Task -
Every line below containing the word "certains" should be found and copied.

Records shown -
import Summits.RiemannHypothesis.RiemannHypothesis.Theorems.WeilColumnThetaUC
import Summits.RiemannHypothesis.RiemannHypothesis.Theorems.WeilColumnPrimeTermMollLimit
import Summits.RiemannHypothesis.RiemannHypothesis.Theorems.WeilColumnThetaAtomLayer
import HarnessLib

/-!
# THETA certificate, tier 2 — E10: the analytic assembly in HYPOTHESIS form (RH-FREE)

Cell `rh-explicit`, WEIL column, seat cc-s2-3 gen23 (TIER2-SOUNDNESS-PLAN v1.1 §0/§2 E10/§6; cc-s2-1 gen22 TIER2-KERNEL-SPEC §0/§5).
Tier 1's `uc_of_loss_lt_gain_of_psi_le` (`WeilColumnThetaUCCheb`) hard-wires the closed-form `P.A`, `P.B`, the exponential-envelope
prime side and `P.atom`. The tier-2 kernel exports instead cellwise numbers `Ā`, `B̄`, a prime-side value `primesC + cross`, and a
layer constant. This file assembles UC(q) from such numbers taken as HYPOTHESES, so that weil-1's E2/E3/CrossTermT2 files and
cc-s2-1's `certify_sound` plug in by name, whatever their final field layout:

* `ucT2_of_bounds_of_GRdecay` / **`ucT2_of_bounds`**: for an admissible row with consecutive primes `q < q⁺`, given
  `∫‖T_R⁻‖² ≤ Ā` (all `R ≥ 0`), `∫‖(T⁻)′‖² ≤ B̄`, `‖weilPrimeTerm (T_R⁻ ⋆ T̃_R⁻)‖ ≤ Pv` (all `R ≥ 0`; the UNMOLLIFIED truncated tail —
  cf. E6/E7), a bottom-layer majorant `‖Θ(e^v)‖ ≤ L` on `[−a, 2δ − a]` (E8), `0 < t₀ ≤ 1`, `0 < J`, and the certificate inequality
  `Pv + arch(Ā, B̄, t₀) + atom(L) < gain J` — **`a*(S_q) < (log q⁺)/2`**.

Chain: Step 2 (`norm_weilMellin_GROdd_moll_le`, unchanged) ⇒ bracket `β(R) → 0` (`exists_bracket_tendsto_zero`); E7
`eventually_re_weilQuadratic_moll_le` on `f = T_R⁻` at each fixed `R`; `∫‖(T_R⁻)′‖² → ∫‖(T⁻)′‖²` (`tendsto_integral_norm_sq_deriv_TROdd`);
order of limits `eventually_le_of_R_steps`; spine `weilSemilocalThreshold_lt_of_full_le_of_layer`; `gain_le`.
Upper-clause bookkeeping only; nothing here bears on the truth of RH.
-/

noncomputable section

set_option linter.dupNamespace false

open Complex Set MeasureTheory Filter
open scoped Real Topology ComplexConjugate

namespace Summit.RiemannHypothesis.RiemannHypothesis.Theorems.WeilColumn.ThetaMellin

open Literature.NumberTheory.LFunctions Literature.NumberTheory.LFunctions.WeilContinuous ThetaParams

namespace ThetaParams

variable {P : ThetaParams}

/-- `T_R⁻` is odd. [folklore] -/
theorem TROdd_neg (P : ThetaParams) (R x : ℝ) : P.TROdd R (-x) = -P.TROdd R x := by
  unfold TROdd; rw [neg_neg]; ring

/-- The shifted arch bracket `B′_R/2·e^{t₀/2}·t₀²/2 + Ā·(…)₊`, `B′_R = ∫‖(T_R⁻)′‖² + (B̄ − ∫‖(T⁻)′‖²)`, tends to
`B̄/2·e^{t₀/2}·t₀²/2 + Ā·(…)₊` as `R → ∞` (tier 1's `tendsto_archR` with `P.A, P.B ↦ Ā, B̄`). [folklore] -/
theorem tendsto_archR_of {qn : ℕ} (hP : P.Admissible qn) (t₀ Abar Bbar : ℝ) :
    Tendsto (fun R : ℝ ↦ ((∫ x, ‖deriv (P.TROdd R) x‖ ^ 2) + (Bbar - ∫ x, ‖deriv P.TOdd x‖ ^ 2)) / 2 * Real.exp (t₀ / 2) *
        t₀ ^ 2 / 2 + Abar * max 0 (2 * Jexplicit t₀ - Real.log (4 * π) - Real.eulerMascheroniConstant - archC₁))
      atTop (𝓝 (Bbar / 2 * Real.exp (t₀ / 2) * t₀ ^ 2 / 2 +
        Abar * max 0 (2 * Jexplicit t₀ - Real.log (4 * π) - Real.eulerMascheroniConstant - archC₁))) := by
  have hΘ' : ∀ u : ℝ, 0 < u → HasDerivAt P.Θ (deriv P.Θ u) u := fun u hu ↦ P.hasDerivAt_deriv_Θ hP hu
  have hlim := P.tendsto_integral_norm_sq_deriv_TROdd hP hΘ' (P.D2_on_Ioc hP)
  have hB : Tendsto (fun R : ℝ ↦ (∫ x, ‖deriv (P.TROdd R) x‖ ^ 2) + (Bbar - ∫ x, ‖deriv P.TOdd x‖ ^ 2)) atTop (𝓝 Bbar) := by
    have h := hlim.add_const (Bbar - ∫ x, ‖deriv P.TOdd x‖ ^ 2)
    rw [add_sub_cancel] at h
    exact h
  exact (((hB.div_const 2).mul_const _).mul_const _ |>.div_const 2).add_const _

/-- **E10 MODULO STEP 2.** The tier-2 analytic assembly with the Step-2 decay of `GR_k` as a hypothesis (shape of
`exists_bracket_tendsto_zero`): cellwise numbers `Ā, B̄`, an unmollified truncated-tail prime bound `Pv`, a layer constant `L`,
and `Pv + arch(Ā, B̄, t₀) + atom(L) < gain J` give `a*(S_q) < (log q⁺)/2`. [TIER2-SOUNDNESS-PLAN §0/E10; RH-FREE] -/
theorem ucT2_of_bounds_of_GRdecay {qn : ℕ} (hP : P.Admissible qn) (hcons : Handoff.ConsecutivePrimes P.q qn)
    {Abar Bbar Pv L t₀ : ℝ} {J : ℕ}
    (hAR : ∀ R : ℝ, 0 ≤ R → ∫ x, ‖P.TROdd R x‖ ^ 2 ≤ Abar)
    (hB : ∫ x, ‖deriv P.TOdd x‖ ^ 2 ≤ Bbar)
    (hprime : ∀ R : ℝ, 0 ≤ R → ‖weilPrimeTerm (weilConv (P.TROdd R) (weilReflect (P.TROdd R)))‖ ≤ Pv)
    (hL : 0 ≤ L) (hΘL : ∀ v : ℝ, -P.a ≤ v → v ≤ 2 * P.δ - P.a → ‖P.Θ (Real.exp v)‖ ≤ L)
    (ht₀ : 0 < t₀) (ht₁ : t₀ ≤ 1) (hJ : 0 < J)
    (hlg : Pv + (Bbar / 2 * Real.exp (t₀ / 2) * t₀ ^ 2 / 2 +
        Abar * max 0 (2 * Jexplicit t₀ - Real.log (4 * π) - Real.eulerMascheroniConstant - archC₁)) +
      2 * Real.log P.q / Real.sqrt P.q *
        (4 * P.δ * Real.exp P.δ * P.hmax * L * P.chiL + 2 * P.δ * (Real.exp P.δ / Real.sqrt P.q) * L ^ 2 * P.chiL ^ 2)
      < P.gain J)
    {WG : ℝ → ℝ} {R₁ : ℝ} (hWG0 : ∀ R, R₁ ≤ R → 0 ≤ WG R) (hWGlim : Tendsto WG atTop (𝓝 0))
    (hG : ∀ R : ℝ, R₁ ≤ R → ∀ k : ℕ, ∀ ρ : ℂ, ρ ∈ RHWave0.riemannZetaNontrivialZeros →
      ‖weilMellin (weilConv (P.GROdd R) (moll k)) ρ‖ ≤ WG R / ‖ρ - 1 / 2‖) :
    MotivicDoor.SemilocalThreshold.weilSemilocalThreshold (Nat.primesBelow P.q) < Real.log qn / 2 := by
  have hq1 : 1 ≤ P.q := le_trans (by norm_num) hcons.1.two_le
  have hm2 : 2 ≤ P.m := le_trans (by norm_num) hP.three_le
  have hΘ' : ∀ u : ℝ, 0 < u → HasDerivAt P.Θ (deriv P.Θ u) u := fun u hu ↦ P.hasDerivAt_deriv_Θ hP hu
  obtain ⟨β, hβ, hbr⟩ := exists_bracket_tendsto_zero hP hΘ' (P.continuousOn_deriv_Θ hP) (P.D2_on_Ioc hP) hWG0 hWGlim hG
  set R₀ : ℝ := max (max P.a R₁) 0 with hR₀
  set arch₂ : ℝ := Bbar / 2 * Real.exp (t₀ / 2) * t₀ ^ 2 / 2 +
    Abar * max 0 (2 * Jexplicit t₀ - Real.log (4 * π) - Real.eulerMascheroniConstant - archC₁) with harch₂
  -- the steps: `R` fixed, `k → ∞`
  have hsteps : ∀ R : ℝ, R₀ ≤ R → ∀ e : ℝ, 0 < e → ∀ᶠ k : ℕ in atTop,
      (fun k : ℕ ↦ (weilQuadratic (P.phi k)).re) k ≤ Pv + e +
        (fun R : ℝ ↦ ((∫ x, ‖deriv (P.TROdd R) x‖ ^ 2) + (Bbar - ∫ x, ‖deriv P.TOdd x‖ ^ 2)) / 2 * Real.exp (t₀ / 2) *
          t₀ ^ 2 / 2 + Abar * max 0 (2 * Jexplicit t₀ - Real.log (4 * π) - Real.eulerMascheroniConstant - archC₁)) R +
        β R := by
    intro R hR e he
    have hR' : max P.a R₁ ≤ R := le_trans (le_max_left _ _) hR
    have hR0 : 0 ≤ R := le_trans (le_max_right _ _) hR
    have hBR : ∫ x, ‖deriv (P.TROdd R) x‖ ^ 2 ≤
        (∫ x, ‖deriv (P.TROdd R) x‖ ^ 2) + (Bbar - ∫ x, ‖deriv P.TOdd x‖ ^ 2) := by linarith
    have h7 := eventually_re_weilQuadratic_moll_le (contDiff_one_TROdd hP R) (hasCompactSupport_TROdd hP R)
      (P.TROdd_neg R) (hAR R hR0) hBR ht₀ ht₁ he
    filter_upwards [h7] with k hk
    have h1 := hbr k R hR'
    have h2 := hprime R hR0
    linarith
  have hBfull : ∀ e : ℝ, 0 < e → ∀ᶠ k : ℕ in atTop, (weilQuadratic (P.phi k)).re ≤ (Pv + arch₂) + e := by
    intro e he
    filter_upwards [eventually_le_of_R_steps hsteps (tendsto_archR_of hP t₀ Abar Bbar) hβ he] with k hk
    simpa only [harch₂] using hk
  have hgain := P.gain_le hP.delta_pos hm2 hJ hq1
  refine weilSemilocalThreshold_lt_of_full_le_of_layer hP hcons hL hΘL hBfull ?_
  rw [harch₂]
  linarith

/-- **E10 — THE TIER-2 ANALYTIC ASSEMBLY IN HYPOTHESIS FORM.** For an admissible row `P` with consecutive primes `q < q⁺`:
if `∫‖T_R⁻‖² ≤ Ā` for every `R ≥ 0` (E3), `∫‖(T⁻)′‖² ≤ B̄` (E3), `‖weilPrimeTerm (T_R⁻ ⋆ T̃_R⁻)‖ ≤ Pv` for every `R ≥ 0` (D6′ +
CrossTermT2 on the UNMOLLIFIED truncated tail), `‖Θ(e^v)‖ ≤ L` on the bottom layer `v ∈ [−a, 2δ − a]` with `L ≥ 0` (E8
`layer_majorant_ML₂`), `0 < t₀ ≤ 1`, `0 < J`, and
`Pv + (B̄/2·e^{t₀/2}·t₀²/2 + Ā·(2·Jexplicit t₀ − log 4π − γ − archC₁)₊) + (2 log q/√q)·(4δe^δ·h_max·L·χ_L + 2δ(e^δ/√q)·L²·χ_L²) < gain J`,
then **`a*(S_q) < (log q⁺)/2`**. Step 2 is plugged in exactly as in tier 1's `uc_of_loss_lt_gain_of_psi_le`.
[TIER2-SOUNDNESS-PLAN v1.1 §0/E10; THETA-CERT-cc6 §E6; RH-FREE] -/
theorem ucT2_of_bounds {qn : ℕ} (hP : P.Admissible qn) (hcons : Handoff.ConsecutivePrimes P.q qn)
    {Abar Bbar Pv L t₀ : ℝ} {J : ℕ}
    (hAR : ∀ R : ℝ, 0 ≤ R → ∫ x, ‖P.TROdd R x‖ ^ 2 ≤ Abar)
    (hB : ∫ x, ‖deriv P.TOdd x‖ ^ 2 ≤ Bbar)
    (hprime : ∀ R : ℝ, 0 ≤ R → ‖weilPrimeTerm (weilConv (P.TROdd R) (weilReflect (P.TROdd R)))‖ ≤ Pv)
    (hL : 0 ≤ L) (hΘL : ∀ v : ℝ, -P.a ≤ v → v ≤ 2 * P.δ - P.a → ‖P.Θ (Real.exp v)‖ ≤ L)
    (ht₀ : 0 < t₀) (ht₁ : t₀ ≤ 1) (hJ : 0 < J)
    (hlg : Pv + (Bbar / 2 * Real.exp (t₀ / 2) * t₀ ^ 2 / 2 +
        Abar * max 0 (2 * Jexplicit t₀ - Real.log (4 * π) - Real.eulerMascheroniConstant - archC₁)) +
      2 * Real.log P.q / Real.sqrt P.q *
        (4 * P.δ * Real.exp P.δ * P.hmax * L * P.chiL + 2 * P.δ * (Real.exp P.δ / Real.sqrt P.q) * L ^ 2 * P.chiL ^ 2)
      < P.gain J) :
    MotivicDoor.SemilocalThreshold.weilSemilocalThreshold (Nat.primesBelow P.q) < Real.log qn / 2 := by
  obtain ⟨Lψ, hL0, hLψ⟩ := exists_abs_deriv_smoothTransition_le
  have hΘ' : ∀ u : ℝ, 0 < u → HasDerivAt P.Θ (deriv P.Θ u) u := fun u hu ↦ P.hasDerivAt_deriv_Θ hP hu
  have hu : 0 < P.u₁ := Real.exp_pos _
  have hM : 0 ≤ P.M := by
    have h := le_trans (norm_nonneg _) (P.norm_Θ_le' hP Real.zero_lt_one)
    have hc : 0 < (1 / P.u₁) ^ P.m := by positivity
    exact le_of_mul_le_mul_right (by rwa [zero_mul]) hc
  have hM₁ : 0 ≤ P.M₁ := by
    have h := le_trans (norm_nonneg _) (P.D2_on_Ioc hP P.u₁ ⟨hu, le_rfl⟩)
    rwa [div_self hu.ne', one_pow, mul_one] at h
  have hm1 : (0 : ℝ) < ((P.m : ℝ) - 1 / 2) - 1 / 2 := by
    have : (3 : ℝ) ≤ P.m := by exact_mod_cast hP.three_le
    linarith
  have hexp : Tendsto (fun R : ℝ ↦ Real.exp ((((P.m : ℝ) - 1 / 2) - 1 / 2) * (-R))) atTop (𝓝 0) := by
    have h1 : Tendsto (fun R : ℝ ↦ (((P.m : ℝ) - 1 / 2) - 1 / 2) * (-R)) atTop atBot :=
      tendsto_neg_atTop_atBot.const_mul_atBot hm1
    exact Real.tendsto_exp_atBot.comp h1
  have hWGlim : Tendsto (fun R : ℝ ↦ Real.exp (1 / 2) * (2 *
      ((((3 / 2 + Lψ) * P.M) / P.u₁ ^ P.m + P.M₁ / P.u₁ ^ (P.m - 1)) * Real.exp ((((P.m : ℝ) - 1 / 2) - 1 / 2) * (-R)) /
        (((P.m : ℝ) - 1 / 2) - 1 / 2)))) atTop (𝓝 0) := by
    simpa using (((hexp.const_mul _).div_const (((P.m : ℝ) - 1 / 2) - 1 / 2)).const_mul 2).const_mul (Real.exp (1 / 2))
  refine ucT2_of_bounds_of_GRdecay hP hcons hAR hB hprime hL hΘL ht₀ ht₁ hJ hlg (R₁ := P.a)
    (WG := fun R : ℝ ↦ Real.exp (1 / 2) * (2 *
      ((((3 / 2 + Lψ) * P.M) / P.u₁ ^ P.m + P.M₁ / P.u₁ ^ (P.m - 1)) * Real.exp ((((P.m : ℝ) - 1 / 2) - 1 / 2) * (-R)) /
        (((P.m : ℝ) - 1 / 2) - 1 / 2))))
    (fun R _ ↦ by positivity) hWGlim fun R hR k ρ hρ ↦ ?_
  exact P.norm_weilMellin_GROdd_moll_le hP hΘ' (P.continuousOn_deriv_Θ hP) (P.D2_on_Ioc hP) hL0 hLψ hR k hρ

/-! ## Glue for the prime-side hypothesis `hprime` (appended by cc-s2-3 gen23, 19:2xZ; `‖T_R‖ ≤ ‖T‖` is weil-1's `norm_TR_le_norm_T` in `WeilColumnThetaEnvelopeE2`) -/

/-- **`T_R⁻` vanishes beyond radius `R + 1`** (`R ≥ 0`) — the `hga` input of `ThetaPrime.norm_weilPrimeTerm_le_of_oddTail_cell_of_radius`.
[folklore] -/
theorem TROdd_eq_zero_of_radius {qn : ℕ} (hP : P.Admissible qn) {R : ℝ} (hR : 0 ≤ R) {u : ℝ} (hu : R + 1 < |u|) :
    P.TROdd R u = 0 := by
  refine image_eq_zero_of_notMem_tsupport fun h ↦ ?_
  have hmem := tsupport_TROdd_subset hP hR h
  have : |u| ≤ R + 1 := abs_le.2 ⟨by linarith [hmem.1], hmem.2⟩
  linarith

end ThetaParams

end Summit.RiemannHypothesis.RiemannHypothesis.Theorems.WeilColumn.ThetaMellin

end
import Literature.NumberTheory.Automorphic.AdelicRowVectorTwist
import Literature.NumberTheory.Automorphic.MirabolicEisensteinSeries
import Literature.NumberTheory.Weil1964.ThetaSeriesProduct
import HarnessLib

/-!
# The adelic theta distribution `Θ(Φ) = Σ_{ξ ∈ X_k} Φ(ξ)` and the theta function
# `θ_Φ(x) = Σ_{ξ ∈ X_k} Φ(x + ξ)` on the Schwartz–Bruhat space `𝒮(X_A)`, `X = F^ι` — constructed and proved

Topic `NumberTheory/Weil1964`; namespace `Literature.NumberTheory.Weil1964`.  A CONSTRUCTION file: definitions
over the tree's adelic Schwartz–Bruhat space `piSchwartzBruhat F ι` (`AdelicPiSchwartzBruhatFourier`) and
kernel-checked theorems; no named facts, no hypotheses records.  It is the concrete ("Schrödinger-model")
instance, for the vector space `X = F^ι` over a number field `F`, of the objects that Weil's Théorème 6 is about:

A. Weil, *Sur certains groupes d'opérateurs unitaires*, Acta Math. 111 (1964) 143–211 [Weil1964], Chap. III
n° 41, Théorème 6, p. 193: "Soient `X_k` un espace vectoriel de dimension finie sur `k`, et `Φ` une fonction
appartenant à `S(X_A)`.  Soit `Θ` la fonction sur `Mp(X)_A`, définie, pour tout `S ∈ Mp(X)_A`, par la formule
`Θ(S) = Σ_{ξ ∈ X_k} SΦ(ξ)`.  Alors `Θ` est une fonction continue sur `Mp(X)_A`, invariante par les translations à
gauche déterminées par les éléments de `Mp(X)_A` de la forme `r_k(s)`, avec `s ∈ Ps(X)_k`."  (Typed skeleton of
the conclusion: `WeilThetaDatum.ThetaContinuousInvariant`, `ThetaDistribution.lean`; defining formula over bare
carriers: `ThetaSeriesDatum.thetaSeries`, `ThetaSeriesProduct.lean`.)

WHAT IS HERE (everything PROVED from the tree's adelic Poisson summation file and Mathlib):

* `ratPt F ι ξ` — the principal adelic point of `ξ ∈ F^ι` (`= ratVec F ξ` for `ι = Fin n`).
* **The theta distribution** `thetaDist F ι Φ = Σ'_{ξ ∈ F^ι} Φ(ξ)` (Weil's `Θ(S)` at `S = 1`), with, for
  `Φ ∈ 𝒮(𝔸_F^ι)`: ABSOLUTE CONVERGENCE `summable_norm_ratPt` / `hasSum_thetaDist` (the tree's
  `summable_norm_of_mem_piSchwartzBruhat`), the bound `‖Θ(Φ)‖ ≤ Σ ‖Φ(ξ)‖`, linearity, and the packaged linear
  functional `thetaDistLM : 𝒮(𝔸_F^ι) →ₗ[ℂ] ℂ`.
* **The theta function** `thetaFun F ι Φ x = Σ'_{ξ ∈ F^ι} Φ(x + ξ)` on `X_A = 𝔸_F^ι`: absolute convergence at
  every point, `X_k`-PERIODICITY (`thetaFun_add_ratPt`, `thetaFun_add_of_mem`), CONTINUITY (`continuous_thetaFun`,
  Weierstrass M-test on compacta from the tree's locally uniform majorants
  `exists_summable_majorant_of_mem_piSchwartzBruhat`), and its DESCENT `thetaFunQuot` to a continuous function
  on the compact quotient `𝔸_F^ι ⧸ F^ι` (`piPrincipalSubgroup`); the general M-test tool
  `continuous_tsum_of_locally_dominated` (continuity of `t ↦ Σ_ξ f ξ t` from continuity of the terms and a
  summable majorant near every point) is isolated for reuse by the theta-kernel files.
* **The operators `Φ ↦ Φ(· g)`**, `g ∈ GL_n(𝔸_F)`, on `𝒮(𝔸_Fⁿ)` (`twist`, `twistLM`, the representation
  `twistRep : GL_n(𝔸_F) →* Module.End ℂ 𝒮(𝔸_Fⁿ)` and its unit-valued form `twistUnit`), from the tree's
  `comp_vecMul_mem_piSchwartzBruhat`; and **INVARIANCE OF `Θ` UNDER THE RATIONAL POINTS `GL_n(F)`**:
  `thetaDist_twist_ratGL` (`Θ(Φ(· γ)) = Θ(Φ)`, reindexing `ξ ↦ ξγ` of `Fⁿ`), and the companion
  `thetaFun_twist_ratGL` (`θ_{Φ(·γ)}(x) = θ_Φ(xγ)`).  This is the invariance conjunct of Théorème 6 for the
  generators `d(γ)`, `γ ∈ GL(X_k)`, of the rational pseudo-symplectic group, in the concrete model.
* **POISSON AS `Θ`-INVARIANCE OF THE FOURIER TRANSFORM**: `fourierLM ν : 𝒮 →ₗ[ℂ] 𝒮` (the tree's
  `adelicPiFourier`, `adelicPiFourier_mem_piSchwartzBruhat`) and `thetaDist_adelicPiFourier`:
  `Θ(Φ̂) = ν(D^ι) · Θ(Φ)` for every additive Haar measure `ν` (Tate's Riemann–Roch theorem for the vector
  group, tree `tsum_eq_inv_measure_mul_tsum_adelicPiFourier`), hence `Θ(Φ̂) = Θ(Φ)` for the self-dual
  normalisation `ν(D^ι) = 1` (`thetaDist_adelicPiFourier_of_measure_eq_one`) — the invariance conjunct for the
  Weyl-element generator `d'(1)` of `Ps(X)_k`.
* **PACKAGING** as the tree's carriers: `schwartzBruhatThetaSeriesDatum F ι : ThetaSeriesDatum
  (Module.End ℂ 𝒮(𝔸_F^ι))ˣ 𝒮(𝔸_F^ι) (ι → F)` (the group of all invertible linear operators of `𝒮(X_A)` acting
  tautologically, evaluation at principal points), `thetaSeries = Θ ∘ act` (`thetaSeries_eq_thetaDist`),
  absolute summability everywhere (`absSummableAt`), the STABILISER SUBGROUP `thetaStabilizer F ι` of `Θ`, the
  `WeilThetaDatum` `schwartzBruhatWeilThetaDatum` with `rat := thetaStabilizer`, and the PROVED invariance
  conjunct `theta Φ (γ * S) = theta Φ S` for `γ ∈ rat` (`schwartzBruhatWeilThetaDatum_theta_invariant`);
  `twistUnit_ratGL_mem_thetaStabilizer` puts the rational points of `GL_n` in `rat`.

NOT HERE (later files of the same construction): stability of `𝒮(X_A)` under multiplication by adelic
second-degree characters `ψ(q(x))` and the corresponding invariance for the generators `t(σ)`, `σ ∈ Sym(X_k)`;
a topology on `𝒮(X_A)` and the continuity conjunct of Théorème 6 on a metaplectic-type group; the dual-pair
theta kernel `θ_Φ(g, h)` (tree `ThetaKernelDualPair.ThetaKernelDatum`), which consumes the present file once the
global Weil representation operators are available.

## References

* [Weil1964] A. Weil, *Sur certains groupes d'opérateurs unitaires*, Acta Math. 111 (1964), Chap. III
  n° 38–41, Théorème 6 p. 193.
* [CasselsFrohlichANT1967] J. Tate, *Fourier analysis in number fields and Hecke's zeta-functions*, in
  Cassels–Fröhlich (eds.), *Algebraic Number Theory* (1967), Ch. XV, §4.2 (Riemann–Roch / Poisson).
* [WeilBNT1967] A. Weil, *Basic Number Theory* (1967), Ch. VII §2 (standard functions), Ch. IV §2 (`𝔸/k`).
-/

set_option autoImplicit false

Answer box -
A. Weil, *Sur certains groupes d'opérateurs unitaires*, Acta Math. 111 (1964) 143–211 [Weil1964], Chap. III
* [Weil1964] A. Weil, *Sur certains groupes d'opérateurs unitaires*, Acta Math. 111 (1964), Chap. III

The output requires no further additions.